# Available data
*****

/-! ## The registered helper: the pathwise floor of one window -/

/-- **Registered helper `splitFloorRung0_pathwise`** (stmt-AtomisticToContinuum-9235, line `level-census-comparison`,
input of `stub_splitFloorRung0`).  On the good set, for a window `(s, s + κε]`, a mark `0 ≤ Ξ ≤ 1` with the speed
cutoffs of the tube functional (`ε(1 + 4κL) < 1/2`) that is nonzero only on the splitting geometry of level `E`:
the static collision-tube double sum of `Φ_s z` is at most TWICE the number of splitting collisions of the orbit
in the window PLUS the pair excess of the would-be pairs of `Φ_s z`
(`tubeSum_trunc_le_wouldBeSum`, the marked realised transfer `stub_markedTransfer stub_realisedDatum` of the line
`Sketch`, `ofReal_collisionFunctional_le_two_mul_eventSum`, `card_sdiff_realisedPairs_le`). [folklore] -/
theorem splitFloorRung0_pathwise : ∀ (σ : ℝ), 0 < σ → σ < 1 / 2 → ∀ (N : ℕ) (Φ : Flow σ N) (z : Config (N + 1) (Fin 3) T3), z ∈ Φ.good → ∀ (s κ L V E : ℝ), 0 < κ → hsDiameter σ N * (1 + 4 * κ * L) < 1 / 2 → ∀ (Ξ : V3 × V3 × V3 → ℝ), (∀ q, 0 ≤ Ξ q) → (∀ q, Ξ q ≤ 1) → (∀ m v v' : V3, 2 * L ≤ ‖v - v'‖ → Ξ (m, v, v') = 0) → (∀ m v v' : V3, 2 * V ≤ ‖v‖ → Ξ (m, v, v') = 0) → (∀ n v w : V3, ‖n‖ = 1 → Ξ (n, v, w) ≠ 0 → (((v, w), (v - ⟪v - w, n⟫_ℝ • n, w + ⟪v - w, n⟫_ℝ • n)) : VelEvent) ∈ splitEvent E) → ENNReal.ofReal (∑ i : Fin (N + 1), ∑ j : Fin (N + 1), (if i ≠ j then pairTubeMark (hsDiameter σ N) κ Ξ i j (fun m => (Φ.flow s z m).1) (fun m => (Φ.flow s z m).2) else 0)) ≤ 2 * eventSum Φ s (s + κ * hsDiameter σ N) (splitEvent E) z + ((∑ p ∈ wouldBePairs (hsDiameter σ N) (κ * hsDiameter σ N) (Φ.flow s z), ((wouldBePairs (hsDiameter σ N) (κ * hsDiameter σ N) (Φ.flow s z)).filter fun q => q ≠ p ∧ q ≠ p.swap).card : ℕ) : ℝ≥0∞) := by
  intro σ hσ hσ2 N Φ z hz s κ L V E hκ hsmall Ξ hΞ0 hΞ1 hΞL hΞV hΞs
  have hε : 0 < hsDiameter σ N := hsDiameter_pos hσ N
  have hε2 : hsDiameter σ N < 2⁻¹ := (hsDiameter_le hσ.le N).trans_lt (by norm_num at hσ2 ⊢; linarith)
  have htraj : IsHardSphereTrajectory (Torus.geometry (Fin 3)) (hsDiameter σ N) (N + 1) (fun t => Φ.flow t z) :=
    Φ.isTrajectory z hz
  have hh : 0 < κ * hsDiameter σ N := mul_pos hκ hε
  -- (1) tube sum ≤ would-be sum (the window floor of the line `Sketch`)
  have h1 := RateFloorWindowFloor.tubeSum_trunc_le_wouldBeSum (n := N + 1) (L := L) (V := V) hε hκ.le hsmall
    (Φ.flow s z) s (χ := fun _ : ℝ × T3 => (1 : ℝ)) (fun _ => zero_le_one) (Ξ := Ξ) (Ξ' := Ξ) hΞ0
    (fun _ => le_rfl) hΞL hΞV (χt := fun _ => (1 : ℝ)) (fun _ => zero_le_one) (fun _ _ _ _ _ _ => le_rfl)
  have h1' : (∑ i : Fin (N + 1), ∑ j : Fin (N + 1), (if i ≠ j then pairTubeMark (hsDiameter σ N) κ Ξ i j
      (fun m => (Φ.flow s z m).1) (fun m => (Φ.flow s z m).2) else 0)) ≤
      wouldBeSum (hsDiameter σ N) (κ * hsDiameter σ N) (Φ.flow s z) s
        (fun u x y v w => Ξ ((hsDiameter σ N)⁻¹ • (Torus.geometry (Fin 3)).sepVec x y, v, w)) := by
    simpa only [one_mul] using h1
  -- the mark of the line read through `Ξ`
  have hF0 : ∀ (u : ℝ) (x y : T3) (v w : V3),
      0 ≤ Ξ ((hsDiameter σ N)⁻¹ • (Torus.geometry (Fin 3)).sepVec x y, v, w) := fun u x y v w => hΞ0 _
  have hF1 : ∀ (u : ℝ) (x y : T3) (v w : V3),
      Ξ ((hsDiameter σ N)⁻¹ • (Torus.geometry (Fin 3)).sepVec x y, v, w) ≤ 1 := fun u x y v w => hΞ1 _
  -- (2) would-be sum ≤ realised sum + #(non-realised would-be pairs)
  have h2 := wouldBeSum_le_realisedSum_add_card (hsDiameter σ N) (κ * hsDiameter σ N) (fun t => Φ.flow t z) s
    (F := fun u x y v w => Ξ ((hsDiameter σ N)⁻¹ • (Torus.geometry (Fin 3)).sepVec x y, v, w)) hF1
  -- (3) realised sum ≤ collision functional (the marked realised transfer of the line `Sketch`)
  have h3 := RateFloorMarkedTransfer.stub_markedTransfer RateFloorRealisedDatum.stub_realisedDatum (N + 1)
    (hsDiameter σ N) (fun t => Φ.flow t z) htraj hε hε2 s (s + κ * hsDiameter σ N) (by linarith)
    (fun u x y v w => Ξ ((hsDiameter σ N)⁻¹ • (Torus.geometry (Fin 3)).sepVec x y, v, w)) hF0
    (fun p => firstContact (hsDiameter σ N) (κ * hsDiameter σ N) (Φ.flow s z) p)
    (fun p => by simp only [firstContact, add_sub_cancel_left])
    (realisedPairs (hsDiameter σ N) (κ * hsDiameter σ N) (fun t => Φ.flow t z) s)
    (by simp only [realisedPairs, add_sub_cancel_left])
  -- (4) collision functional ≤ 2 · splitting count
  have h4 := ofReal_collisionFunctional_le_two_mul_eventSum hσ hσ2 Φ hz hF0 hF1 (E := E)
    (fun u x y v w hn hne => hΞs _ v w hn hne) (s := s) (t := s + κ * hsDiameter σ N)
  -- (5) #(non-realised would-be pairs) ≤ pair excess
  have h5 := card_sdiff_realisedPairs_le hσ hσ2 Φ hz s (κ * hsDiameter σ N)
  -- assembly in `ℝ`, then in `ℝ≥0∞`
  have h3' : realisedSum (hsDiameter σ N) (κ * hsDiameter σ N) (fun t => Φ.flow t z) s
      (fun u x y v w => Ξ ((hsDiameter σ N)⁻¹ • (Torus.geometry (Fin 3)).sepVec x y, v, w)) ≤ _ := h3
  have hreal := h1'.trans (h2.trans (add_le_add h3' le_rfl))
  have hCF0 : 0 ≤ realisedSum (hsDiameter σ N) (κ * hsDiameter σ N) (fun t => Φ.flow t z) s
      (fun u x y v w => Ξ ((hsDiameter σ N)⁻¹ • (Torus.geometry (Fin 3)).sepVec x y, v, w)) :=
    Finset.sum_nonneg fun p _ => hF0 0 _ _ _ _
  refine (ENNReal.ofReal_le_ofReal hreal).trans ?_
  rw [ENNReal.ofReal_add (hCF0.trans h3') (Nat.cast_nonneg _), ENNReal.ofReal_natCast]
  exact add_le_add h4 (by exact_mod_cast h5)
import Summits.QuantumFields.YangMills.Theorems.FlatTubeReductionProfileDressingPackageR
import Summits.QuantumFields.YangMills.Theorems.LuscherReductionTwistedTraceScalingBODefectCoreNorm
import HarnessLib

/-!
# THE WEIGHTED NORM OF A BO FUNCTION OF RECORD FROM BELOW, AT THE RATE TWIN'S SCALES: `½·γ_β·‖φ‖²₂ ≤ ‖φ⊗Ω_c‖²_w` for `φ` supported in the scaled window
# `{orbitDist < D·recordDelta1 L (1/6) β}`, weight `softWeight (recordChi L (1/6) (42D+1) M β)`, profile `Ω_c = recordProfile L` — input (3) of the (B-OD) currency for `stub_hODpot_A`
# (route `FlatTubeReduction`, crux K1 `NearFlatRatioLaw` stmt-QuantumFields-24720; seat `ym-line-ftr-p1` g17; rate twin «ratepack-v6»; R2b1 RECORD rung — no summit statement is proved here)

WHY (crux workfile `Lines/ratepack-v6-port-g17.md` §6).  Lane A's `…BORecordGamma.tubeNormSq_record_ge` (window `14β^{-s}/|Site|`, `K = 43`, constant `1 − C_P(43β^{-s})²`) converts
`∫φ²` into the hOD currency `T(φ⊗Ω_c) = tubeNormSq w (boFun φ Ω_c)` in `…BODefectCoreCurrency`.  The rate twin's assembly of `stub_hODpot_A` needs the same at `(s,K) = (1/6, 42D+1)`
on the scaled window; instead of porting the fat-tube geometry, the floor follows from the rate twin's own pointwise (B-N) brick `…FibreMassPointwiseRecordR.fibreMass_pointwise_record_R`
(`|mass_β(u) − γ_β| ≤ (κ_N·d(u)² + aλ_b²)·γ_β` on the window, so `mass_β(u) ≥ ½γ_β` eventually) and lane A's abstract `…BODefectCoreNorm.tubeNormSq_boFun_ge`.
  ★★ `tubeNormSq_record_ge_R` — `∃ M₀ ≥ 2, ∀ M ≥ M₀, ∀ᶠ β, ∀ φ` (measurable, bounded, supported in the scaled window):
  `½·recordGamma L (recordProfile L) β·∫φ² ≤ tubeNormSq (softWeight (recordChi L (1/6) (42D+1) M β)) (boFun φ (recordProfile L β))` (`D ≥ 0`).
HONEST FRAMING: bookkeeping; femto rung R2b1 (RECORD label); not infinite volume, not a gap, not Clay.  No defs, no named facts, no `sorry`.
-/

set_option autoImplicit false

noncomputable section

open MeasureTheory Filter Topology Real
open scoped BigOperators
open Literature.MathematicalPhysics.QuantumFieldTheory
open Literature.MathematicalPhysics.QuantumLattice

namespace Summit.QuantumFields.YangMills.Theorems.FemtoTransferGap.RateTube

open Summit.QuantumFields.YangMills.Theorems.FemtoTransferGap
open Summit.QuantumFields.YangMills.Theorems.FemtoTransferGap.TwoLattice
open Summit.QuantumFields.YangMills.Theorems.FemtoTransferGap.TwoLattice.ConstTube
open Summit.QuantumFields.YangMills.Theorems.FemtoTransferGap.TwoLattice.Avg
open Summit.QuantumFields.YangMills.Theorems.FemtoTransferGap.TwoLattice.Stiff (LinkSpace)

variable {L : ℕ} [NeZero L]

/-- ★★ **`‖φ⊗Ω_c‖²_w ≥ ½·γ·‖φ‖²₂` AT THE RATE TWIN'S SCALES.**  `D ≥ 0`; there is `M₀ ≥ 2` such that for every `M ≥ M₀`, eventually in `β`, for every bounded measurable `φ`
supported in `{orbitDist u < D·recordDelta1 L (1/6) β}`:
`½·recordGamma L (recordProfile L) β·∫φ² ≤ tubeNormSq (softWeight (recordChi L (1/6) (42D+1) M β)) (boFun L φ (recordProfile L β))`. [cite: Luscher1983, §3] -/
theorem tubeNormSq_record_ge_R (hL : Nonempty (NzSite L)) {D : ℝ} (hD : 0 ≤ D) :
    ∃ M₀ : ℝ, 2 ≤ M₀ ∧ ∀ M : ℝ, M₀ ≤ M → ∀ᶠ β : ℝ in atTop, ∀ φ : GaugeConfig 3 1 SU2 → ℝ, Measurable φ → ∀ Cφ : ℝ, (∀ u, |φ u| ≤ Cφ) →
      (∀ u, φ u ≠ 0 → orbitDist u < D * recordDelta1 L (1 / 6) β) →
      1 / 2 * recordGamma L (recordProfile L) β * ∫ u, φ u ^ 2 ∂configMeasure SU2 1 ≤
        tubeNormSq (softWeight (recordChi L (1 / 6) (42 * D + 1) M β)) (boFun L φ (recordProfile L β)) := by
  obtain ⟨hΩm, hΩ01, hCΩ, -⟩ := recordProfile_fields L
  obtain ⟨hR0, hRsmall, hR1⟩ := recordRadius_eventually (L := L)
  obtain ⟨M₀, hM₀, hrec⟩ := fibreMass_pointwise_record_R hL hD hΩm hCΩ (fun β x hx => norm_le_of_recordProfile_ne_zero L hx) hR0 hRsmall hR1
  refine ⟨M₀, hM₀, fun M hM => ?_⟩
  obtain ⟨κN, a, β₀, hκN, ha, hrecβ⟩ := hrec M hM
  -- smallness: `κ_N·(Dδ₁)² ≤ 1/4`, `aλ_b² ≤ 1/4`
  have hδt : Tendsto (fun β : ℝ => D * recordDelta1 L (1 / 6) β) atTop (𝓝 0) := by
    simpa using (tendsto_recordDelta1 (L := L) (by norm_num : (0 : ℝ) < 1 / 6)).const_mul D
  have hδ2 : ∀ᶠ β : ℝ in atTop, κN * (D * recordDelta1 L (1 / 6) β) ^ 2 ≤ 1 / 4 := by
    have h := (hδt.pow 2).const_mul κN
    rw [zero_pow two_ne_zero, mul_zero] at h
    exact h.eventually (eventually_le_nhds (by norm_num))
  filter_upwards [Filter.eventually_ge_atTop β₀, hδ2, mul_bareLambda_sq_eventually_le (L := L) ha, Filter.eventually_ge_atTop (0 : ℝ)] with β hβ₀ hκδ hal hβ0 φ hφm Cφ hCφ hφs
  obtain ⟨hwm, hwb, -, -⟩ := softWeight_recordChi_props (L := L) (1 / 6) (42 * D + 1) M β
  have hγ0 : 0 ≤ recordGamma L (recordProfile L) β := (recordGamma_recordProfile_pos L hβ0).le
  -- the fibre-mass floor `γ/2` on the window
  have hΓ : ∀ u ∈ {u : GaugeConfig 3 1 SU2 | orbitDist u < D * recordDelta1 L (1 / 6) β},
      1 / 2 * recordGamma L (recordProfile L) β ≤ fibreMass L (softWeight (recordChi L (1 / 6) (42 * D + 1) M β)) (recordProfile L β) u := by
    intro u hu
    have hu' : orbitDist u ≤ D * recordDelta1 L (1 / 6) β := le_of_lt hu
    obtain ⟨hb, -⟩ := hrecβ β hβ₀ u hu'
    have hd2 : orbitDist u ^ 2 ≤ (D * recordDelta1 L (1 / 6) β) ^ 2 := pow_le_pow_left₀ (orbitDist_nonneg u) hu' 2
    have hsmall : κN * orbitDist u ^ 2 + a * bareLambda ((L : ℝ) ^ 3 * β) ^ 2 ≤ 1 / 2 := by nlinarith [mul_le_mul_of_nonneg_left hd2 hκN]
    have h1 := (abs_le.mp hb).1
    nlinarith [mul_le_mul_of_nonneg_right hsmall hγ0]
  exact tubeNormSq_boFun_ge (L := L) hφm hCφ (hΩm β) (hCΩ β) hwm hwb (𝒰 := {u : GaugeConfig 3 1 SU2 | orbitDist u < D * recordDelta1 L (1 / 6) β}) (fun u hu => hφs u hu) hΓ

end Summit.QuantumFields.YangMills.Theorems.FemtoTransferGap.RateTube

end
import Summits.CriticalPhenomena.PercolationContinuityZ3.Theorems.PercNearOneGluingNoHeavyLowerTailSahiTransportJRData4

/-!
# `NoHeavyLowerTail` (crux stmt-CriticalPhenomena-4575), Sahi / Kahn positivity: parameter-free transport certificates on `2^4` — evaluation A

Support file (cell `prim-l12`, seat P3, gen 5; `--supports stmt-CriticalPhenomena-4575`).  Computational (`native_decide`): the digit test
`SahiTransportJR.checkTab 33 4 M (certTab4 M)` — structure of the table, every capacity row and all `14 196` transport rows `X ≤ Z` over the `168`
increasing bitmasks of `2^4`, each a `256`-digit base-`2^33` Kronecker-number test — passes for the 28 nontrivial increasing pattern events `M` of
batch A (`batch4A`).  Six batches A–F cover the `163` events of `2^4` outside the `K₂,₂` orbit; with `…SahiTransportJRSound.sahiE_three_nonneg_of_checkTab`
each gives Kahn's Conjecture 5 / Sahi's `C₃` for that junta first slot, the other two increasing events arbitrary, every dimension. [this work]
-/

namespace Summit.CriticalPhenomena.PercolationContinuityZ3.Theorems.SahiTransportJR

/-- Batch A of certified pattern events of `2^4` (bitmasks over the `16` points). [this work] -/
def batch4A : List ℕ := [32768, 32896, 34816, 34944, 34952, 40960, 41088, 41120, 43008, 43136, 43144, 43168, 43176, 43520, 43648, 43656, 43680, 43688, 43690, 49152, 49280, 49344, 51200, 51328, 51336, 51392, 51400, 52224]

/-- Every event of batch A passes the certificate check (kernel evaluation via `native_decide`). [this work] -/
theorem checkTab4_batchA : (batch4A.all fun M => checkTab 33 4 M (certTab4 M)) = true := by native_decide

/-- Pointwise form. [this work] -/
theorem checkTab4_of_mem_batchA {M : ℕ} (h : M ∈ batch4A) : checkTab 33 4 M (certTab4 M) = true :=
  List.all_eq_true.1 checkTab4_batchA M h

end Summit.CriticalPhenomena.PercolationContinuityZ3.Theorems.SahiTransportJR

*****

# What you should do
Reproduce word for word the material above, starting with the line that has "v w => hΞ1 _" and stopping after the line that has "(F := fun u".

# Reply
      Ξ ((hsDiameter σ N)⁻¹ • (Torus.geometry (Fin 3)).sepVec x y, v, w) ≤ 1 := fun u x y v w => hΞ1 _
  -- (2) would-be sum ≤ realised sum + #(non-realised would-be pairs)
  have h2 := wouldBeSum_le_realisedSum_add_card (hsDiameter σ N) (κ * hsDiameter σ N) (fun t => Φ.flow t z) s
    (F := fun u x y v w => Ξ ((hsDiameter σ N)⁻¹ • (Torus.geometry (Fin 3)).sepVec x y, v, w)) hF1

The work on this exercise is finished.